(Goal of the exercise) After locating the line that contains "have h0 := h U (isDatum_printed_of_compactSupport" in the records below, write out exactly that line and each line after it through the one that contains "obtain ⟨U, hs, hc, hd, hcurl, hK⟩ := hW K", and nothing else.

(Saved entries)
# # # # #

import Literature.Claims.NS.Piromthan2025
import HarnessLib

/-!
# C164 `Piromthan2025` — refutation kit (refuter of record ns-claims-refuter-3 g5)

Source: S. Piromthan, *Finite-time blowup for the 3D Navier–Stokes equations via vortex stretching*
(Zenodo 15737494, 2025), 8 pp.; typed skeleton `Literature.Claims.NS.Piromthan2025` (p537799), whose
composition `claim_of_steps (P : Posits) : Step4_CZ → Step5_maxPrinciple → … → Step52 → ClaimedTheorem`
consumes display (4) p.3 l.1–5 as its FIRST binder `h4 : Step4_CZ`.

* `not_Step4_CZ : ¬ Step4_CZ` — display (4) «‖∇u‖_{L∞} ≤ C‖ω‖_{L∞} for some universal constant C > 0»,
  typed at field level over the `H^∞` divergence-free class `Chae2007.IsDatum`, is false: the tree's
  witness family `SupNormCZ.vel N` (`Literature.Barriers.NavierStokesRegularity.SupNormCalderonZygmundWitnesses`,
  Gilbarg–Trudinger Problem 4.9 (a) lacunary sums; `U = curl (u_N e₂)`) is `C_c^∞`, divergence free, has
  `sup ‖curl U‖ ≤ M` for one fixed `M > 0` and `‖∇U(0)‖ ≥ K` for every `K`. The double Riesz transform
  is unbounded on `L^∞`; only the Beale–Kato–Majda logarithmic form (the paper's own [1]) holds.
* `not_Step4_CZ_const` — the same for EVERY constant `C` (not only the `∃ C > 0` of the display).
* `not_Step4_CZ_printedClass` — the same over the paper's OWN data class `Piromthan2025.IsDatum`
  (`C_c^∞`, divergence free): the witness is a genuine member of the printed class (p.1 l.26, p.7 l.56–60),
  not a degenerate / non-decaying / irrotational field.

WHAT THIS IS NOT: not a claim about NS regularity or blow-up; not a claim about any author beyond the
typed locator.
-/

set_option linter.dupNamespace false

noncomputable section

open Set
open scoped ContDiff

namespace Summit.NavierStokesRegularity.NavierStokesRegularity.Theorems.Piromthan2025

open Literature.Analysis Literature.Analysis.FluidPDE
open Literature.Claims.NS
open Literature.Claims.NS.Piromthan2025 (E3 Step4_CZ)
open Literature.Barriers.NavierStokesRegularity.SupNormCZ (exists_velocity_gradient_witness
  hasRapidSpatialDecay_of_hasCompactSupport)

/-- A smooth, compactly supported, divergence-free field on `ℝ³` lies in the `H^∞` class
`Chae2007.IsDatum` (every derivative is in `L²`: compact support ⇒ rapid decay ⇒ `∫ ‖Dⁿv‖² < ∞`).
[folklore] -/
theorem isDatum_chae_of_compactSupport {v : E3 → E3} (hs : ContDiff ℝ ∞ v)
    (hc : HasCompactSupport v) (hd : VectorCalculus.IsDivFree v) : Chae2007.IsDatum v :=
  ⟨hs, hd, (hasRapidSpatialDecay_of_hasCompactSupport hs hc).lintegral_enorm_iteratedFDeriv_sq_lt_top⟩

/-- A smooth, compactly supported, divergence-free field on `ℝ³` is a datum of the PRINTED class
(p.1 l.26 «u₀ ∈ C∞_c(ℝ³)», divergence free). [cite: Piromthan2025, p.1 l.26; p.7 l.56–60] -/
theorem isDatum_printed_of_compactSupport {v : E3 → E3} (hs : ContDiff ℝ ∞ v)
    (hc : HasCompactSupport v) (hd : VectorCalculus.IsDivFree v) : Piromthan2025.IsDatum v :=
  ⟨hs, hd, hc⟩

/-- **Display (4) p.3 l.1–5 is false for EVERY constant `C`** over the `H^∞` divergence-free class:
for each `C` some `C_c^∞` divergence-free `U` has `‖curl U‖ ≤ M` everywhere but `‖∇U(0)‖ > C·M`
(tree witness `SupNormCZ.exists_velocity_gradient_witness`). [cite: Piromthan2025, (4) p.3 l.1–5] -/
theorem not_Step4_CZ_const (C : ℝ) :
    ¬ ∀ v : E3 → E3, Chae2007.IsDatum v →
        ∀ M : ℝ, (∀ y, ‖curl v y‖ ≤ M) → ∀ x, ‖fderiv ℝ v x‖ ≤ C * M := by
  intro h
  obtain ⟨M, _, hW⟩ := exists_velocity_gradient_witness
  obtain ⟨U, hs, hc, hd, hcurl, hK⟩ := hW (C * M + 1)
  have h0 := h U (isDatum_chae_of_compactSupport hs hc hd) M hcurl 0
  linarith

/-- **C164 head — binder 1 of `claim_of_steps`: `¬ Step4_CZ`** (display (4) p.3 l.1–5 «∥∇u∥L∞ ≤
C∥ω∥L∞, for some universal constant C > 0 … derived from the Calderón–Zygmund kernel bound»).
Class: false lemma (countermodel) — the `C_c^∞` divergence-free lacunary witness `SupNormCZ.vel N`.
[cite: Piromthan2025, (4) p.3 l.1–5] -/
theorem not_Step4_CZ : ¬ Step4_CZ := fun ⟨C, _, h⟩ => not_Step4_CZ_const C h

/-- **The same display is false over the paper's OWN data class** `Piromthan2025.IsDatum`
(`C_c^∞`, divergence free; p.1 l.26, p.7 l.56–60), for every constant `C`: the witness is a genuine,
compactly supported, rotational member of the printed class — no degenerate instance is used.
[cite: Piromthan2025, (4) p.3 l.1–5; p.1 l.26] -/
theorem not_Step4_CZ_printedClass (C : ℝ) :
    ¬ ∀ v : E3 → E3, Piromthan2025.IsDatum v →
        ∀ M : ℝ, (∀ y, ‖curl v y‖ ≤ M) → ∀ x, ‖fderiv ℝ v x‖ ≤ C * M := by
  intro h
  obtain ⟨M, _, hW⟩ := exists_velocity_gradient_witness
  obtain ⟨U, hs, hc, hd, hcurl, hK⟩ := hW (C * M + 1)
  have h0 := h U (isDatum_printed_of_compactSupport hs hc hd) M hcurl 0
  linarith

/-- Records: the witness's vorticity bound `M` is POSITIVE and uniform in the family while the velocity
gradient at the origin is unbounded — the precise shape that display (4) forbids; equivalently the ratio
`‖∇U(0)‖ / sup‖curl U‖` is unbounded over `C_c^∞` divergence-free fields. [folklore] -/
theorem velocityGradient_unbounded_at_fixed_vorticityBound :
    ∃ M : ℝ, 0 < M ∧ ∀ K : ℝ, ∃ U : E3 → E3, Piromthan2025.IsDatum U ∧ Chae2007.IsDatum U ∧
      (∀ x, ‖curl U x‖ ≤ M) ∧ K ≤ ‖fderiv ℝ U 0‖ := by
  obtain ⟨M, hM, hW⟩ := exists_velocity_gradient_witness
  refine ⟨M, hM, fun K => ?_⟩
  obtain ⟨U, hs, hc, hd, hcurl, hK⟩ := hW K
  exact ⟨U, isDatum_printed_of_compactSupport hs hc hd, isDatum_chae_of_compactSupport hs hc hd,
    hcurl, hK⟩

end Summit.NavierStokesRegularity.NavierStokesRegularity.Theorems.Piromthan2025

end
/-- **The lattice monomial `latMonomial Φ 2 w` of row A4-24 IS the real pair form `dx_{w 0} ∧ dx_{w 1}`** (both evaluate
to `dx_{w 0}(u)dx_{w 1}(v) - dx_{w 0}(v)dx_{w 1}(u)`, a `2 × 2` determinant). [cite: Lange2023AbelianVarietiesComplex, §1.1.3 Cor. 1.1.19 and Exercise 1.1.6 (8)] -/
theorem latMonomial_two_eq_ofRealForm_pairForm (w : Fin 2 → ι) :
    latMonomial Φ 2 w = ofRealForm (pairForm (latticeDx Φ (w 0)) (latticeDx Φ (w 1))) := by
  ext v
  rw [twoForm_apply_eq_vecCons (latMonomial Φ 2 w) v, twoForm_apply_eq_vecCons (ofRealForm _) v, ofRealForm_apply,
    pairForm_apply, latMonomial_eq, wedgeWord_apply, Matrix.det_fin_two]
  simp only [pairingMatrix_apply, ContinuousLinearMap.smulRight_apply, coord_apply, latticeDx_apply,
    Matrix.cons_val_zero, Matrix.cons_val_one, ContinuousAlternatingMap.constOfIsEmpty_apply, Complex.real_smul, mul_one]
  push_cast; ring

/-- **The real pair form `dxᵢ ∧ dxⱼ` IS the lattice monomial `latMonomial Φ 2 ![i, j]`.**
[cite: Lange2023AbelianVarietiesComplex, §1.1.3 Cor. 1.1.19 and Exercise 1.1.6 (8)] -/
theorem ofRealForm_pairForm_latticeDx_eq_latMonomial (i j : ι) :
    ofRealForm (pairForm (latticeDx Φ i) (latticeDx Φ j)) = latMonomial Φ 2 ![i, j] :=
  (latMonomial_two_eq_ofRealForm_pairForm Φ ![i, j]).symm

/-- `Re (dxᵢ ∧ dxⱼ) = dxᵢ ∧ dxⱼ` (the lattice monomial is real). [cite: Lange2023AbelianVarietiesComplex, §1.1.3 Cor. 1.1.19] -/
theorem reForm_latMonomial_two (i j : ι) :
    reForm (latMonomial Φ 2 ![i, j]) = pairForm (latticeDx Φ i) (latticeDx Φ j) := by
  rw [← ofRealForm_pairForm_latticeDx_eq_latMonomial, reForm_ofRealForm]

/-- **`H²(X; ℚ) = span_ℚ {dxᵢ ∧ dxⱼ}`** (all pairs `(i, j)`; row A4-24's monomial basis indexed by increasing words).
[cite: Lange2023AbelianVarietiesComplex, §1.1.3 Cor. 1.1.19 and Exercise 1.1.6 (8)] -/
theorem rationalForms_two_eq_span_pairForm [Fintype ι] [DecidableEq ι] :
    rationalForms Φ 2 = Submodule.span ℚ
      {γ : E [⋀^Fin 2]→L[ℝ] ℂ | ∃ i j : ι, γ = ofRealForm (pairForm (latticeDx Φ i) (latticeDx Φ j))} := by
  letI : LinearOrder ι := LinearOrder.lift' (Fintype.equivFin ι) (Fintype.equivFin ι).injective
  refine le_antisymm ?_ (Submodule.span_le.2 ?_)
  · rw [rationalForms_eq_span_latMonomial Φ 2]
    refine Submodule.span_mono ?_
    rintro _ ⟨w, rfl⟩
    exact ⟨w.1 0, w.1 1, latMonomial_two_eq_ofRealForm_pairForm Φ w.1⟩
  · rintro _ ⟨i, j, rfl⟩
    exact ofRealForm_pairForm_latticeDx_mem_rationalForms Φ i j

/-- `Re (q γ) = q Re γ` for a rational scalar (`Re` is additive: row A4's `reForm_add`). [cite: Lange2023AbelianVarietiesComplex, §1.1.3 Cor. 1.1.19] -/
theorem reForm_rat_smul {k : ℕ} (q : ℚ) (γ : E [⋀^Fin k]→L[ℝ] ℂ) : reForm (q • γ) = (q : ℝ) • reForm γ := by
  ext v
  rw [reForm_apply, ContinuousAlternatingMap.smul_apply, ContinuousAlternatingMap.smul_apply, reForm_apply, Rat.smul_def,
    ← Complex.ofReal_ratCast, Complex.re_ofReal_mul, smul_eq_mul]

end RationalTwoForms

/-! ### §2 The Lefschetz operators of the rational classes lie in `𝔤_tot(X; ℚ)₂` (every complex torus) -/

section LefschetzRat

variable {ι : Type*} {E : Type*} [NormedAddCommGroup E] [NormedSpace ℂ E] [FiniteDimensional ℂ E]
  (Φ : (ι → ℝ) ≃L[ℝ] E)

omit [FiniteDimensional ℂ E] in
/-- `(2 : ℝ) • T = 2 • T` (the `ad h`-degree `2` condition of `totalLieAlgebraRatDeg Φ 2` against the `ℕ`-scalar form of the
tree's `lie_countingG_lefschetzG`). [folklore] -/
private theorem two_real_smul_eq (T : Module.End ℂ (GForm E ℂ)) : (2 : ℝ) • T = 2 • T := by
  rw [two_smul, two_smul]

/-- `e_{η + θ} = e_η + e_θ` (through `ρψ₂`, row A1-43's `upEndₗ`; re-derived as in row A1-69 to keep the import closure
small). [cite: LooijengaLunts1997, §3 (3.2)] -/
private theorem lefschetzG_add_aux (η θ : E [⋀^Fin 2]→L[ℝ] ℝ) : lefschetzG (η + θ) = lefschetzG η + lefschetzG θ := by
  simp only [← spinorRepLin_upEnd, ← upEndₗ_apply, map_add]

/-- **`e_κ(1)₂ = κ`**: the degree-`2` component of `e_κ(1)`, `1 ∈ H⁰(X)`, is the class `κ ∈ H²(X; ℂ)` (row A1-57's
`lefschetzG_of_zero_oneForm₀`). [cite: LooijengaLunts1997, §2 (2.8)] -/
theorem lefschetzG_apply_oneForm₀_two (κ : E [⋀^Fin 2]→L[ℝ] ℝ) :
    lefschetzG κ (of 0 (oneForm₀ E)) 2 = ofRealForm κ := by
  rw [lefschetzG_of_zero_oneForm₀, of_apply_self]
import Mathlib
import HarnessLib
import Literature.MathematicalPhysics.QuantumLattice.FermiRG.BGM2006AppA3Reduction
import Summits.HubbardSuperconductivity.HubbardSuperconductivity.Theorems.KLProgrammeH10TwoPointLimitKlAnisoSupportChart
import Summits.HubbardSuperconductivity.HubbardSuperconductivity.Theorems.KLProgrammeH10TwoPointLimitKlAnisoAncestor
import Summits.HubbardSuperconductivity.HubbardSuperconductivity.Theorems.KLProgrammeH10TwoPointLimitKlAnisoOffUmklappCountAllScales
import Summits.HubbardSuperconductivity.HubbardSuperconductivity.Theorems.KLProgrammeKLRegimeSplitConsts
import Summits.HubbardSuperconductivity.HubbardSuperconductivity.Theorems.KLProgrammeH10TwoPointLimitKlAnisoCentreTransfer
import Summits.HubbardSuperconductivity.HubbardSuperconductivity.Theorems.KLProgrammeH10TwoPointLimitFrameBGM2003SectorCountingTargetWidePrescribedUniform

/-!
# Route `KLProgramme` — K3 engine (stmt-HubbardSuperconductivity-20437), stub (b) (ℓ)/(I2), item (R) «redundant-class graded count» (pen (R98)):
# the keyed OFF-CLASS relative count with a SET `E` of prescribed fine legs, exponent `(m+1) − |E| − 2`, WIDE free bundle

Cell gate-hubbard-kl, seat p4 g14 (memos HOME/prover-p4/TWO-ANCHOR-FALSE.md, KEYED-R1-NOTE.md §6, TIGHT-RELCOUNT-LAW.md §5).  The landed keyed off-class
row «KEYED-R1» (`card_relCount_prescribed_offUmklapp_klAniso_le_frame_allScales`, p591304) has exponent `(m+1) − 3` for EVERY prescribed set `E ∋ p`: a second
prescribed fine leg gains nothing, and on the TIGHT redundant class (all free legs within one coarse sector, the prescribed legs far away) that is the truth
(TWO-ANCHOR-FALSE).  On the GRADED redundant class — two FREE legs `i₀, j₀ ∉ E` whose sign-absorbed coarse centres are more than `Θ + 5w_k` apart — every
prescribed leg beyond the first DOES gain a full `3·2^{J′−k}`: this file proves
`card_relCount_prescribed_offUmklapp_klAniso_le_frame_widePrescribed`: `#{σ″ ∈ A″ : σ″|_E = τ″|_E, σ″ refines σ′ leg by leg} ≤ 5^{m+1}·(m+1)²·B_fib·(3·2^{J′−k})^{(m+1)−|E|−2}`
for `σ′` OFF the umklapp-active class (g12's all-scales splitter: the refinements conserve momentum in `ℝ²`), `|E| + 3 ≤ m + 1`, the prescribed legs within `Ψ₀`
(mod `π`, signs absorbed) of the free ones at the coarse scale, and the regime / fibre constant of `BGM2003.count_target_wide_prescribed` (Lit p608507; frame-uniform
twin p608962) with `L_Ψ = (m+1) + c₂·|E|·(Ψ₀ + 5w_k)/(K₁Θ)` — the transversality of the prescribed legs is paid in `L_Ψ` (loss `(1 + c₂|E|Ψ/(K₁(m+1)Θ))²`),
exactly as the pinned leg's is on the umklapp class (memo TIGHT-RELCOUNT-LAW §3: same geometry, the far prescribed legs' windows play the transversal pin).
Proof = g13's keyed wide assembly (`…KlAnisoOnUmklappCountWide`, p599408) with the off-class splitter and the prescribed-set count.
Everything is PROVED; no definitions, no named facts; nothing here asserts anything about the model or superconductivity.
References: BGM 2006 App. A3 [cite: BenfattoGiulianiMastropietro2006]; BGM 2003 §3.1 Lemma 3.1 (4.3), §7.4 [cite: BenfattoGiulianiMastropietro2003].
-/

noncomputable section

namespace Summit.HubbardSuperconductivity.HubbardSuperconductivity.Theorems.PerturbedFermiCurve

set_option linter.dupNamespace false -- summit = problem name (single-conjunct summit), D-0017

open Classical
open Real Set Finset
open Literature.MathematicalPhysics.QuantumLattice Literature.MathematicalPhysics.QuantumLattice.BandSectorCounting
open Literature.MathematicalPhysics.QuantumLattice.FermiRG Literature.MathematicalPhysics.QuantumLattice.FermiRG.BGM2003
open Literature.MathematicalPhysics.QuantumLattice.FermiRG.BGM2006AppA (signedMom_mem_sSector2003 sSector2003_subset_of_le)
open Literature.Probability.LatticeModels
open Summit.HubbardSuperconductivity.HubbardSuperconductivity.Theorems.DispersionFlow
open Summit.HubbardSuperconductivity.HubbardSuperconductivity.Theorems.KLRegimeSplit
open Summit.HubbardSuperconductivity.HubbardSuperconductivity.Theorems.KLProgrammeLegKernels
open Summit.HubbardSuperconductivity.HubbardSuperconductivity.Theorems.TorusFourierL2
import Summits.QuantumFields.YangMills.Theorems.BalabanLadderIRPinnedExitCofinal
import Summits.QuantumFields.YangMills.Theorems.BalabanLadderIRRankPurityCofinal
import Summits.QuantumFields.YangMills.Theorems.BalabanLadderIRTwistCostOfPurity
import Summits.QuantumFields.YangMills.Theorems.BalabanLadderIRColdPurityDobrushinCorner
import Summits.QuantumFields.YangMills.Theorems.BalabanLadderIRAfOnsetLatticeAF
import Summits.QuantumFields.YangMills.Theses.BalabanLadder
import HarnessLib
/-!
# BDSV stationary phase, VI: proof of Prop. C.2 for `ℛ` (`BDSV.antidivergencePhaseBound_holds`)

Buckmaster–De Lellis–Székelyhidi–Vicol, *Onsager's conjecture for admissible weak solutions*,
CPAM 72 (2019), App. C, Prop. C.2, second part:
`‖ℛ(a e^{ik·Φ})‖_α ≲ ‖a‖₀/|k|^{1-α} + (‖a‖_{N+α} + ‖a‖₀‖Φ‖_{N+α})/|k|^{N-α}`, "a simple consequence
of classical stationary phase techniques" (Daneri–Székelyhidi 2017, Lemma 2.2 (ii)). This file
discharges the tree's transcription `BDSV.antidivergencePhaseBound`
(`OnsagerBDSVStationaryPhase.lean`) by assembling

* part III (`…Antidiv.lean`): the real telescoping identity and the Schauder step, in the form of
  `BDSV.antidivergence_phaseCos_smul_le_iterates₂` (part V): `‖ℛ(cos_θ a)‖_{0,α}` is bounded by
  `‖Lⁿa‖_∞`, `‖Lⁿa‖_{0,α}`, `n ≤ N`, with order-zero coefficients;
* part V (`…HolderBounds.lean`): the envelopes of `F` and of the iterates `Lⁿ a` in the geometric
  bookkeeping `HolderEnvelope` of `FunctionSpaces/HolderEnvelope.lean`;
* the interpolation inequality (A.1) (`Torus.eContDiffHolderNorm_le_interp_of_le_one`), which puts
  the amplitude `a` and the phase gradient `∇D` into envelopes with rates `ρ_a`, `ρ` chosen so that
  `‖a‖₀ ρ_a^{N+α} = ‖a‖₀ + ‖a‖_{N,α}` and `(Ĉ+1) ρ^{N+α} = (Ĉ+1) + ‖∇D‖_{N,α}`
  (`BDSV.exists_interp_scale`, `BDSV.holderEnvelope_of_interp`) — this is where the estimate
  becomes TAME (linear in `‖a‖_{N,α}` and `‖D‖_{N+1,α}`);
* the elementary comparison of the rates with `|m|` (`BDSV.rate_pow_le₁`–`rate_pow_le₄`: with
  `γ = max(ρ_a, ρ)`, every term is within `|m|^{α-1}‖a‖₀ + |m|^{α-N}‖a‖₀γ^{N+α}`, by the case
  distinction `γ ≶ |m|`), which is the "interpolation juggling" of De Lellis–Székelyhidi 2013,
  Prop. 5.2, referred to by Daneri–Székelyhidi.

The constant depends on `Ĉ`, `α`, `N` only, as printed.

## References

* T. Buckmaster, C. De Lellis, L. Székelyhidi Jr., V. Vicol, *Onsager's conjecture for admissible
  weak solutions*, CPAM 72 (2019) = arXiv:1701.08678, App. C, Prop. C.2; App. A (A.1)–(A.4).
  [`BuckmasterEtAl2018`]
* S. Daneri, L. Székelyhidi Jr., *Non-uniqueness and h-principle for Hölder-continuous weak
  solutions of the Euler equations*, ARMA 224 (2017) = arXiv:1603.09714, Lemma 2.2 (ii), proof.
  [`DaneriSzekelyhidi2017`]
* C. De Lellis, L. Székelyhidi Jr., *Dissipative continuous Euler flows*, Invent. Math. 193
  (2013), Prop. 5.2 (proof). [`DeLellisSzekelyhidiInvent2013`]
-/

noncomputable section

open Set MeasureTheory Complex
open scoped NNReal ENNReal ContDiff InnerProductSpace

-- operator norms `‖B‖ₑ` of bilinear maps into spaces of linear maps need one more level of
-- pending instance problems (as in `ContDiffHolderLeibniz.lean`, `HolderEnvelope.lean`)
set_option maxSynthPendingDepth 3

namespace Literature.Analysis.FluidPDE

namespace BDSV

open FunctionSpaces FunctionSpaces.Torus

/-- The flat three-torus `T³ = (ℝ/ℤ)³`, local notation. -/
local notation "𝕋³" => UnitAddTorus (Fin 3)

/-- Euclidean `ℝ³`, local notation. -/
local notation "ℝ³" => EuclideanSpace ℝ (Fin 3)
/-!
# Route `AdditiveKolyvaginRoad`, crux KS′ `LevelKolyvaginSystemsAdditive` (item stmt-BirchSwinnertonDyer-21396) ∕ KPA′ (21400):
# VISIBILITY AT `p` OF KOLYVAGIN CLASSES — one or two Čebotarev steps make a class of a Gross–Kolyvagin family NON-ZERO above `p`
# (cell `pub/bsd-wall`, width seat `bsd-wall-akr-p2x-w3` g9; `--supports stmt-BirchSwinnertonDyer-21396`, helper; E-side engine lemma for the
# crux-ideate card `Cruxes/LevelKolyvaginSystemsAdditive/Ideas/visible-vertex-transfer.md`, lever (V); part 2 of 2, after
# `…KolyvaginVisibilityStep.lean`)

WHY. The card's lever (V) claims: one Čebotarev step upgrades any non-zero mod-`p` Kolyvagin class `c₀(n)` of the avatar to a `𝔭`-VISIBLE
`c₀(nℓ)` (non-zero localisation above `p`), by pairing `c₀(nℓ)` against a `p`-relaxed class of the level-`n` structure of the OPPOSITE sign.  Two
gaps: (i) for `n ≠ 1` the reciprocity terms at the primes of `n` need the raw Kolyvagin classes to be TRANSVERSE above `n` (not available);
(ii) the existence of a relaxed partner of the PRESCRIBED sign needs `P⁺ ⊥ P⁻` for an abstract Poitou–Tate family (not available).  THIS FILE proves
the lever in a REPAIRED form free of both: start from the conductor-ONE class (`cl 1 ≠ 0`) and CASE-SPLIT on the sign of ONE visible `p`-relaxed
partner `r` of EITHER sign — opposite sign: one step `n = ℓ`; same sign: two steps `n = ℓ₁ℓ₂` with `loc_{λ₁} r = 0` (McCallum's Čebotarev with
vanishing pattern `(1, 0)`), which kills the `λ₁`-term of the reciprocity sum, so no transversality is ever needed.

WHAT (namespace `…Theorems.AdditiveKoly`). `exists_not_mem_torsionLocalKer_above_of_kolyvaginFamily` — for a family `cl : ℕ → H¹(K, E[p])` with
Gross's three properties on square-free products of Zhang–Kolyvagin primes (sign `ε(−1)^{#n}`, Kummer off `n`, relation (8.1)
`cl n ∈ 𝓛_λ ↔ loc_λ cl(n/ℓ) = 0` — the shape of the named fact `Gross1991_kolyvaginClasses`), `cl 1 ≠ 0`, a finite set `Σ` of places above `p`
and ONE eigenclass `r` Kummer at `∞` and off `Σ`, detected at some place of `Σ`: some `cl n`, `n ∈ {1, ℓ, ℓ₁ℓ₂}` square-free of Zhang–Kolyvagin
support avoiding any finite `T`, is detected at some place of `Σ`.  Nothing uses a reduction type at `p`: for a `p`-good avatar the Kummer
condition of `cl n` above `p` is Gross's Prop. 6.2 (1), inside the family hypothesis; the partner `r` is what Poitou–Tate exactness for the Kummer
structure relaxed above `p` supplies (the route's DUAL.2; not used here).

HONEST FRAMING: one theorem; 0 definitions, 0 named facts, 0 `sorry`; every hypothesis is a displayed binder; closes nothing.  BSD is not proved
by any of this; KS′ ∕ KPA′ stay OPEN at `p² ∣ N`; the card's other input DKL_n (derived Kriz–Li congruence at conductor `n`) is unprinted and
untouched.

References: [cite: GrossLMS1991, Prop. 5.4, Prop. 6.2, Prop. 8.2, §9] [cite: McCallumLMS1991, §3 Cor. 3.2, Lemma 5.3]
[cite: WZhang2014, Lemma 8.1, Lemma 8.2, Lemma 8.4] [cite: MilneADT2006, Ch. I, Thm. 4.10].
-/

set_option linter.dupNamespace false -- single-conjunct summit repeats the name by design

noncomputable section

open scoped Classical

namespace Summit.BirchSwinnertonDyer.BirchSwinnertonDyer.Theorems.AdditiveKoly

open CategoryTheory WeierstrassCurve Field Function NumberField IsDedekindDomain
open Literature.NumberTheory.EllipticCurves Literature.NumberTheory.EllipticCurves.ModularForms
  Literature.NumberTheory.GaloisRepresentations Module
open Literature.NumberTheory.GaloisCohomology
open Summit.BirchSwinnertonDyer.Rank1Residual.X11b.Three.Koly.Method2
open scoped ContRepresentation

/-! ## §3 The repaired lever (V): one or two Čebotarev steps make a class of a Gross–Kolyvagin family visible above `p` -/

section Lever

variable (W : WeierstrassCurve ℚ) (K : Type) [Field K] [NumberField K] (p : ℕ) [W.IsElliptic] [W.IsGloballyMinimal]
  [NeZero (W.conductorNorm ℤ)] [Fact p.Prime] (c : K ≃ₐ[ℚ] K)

# # # # #

(Solution for this problem)
  have h0 := h U (isDatum_printed_of_compactSupport hs hc hd) M hcurl 0
  linarith

/-- Records: the witness's vorticity bound `M` is POSITIVE and uniform in the family while the velocity
gradient at the origin is unbounded — the precise shape that display (4) forbids; equivalently the ratio
`‖∇U(0)‖ / sup‖curl U‖` is unbounded over `C_c^∞` divergence-free fields. [folklore] -/
theorem velocityGradient_unbounded_at_fixed_vorticityBound :
    ∃ M : ℝ, 0 < M ∧ ∀ K : ℝ, ∃ U : E3 → E3, Piromthan2025.IsDatum U ∧ Chae2007.IsDatum U ∧
      (∀ x, ‖curl U x‖ ≤ M) ∧ K ≤ ‖fderiv ℝ U 0‖ := by
  obtain ⟨M, hM, hW⟩ := exists_velocity_gradient_witness
  refine ⟨M, hM, fun K => ?_⟩
  obtain ⟨U, hs, hc, hd, hcurl, hK⟩ := hW K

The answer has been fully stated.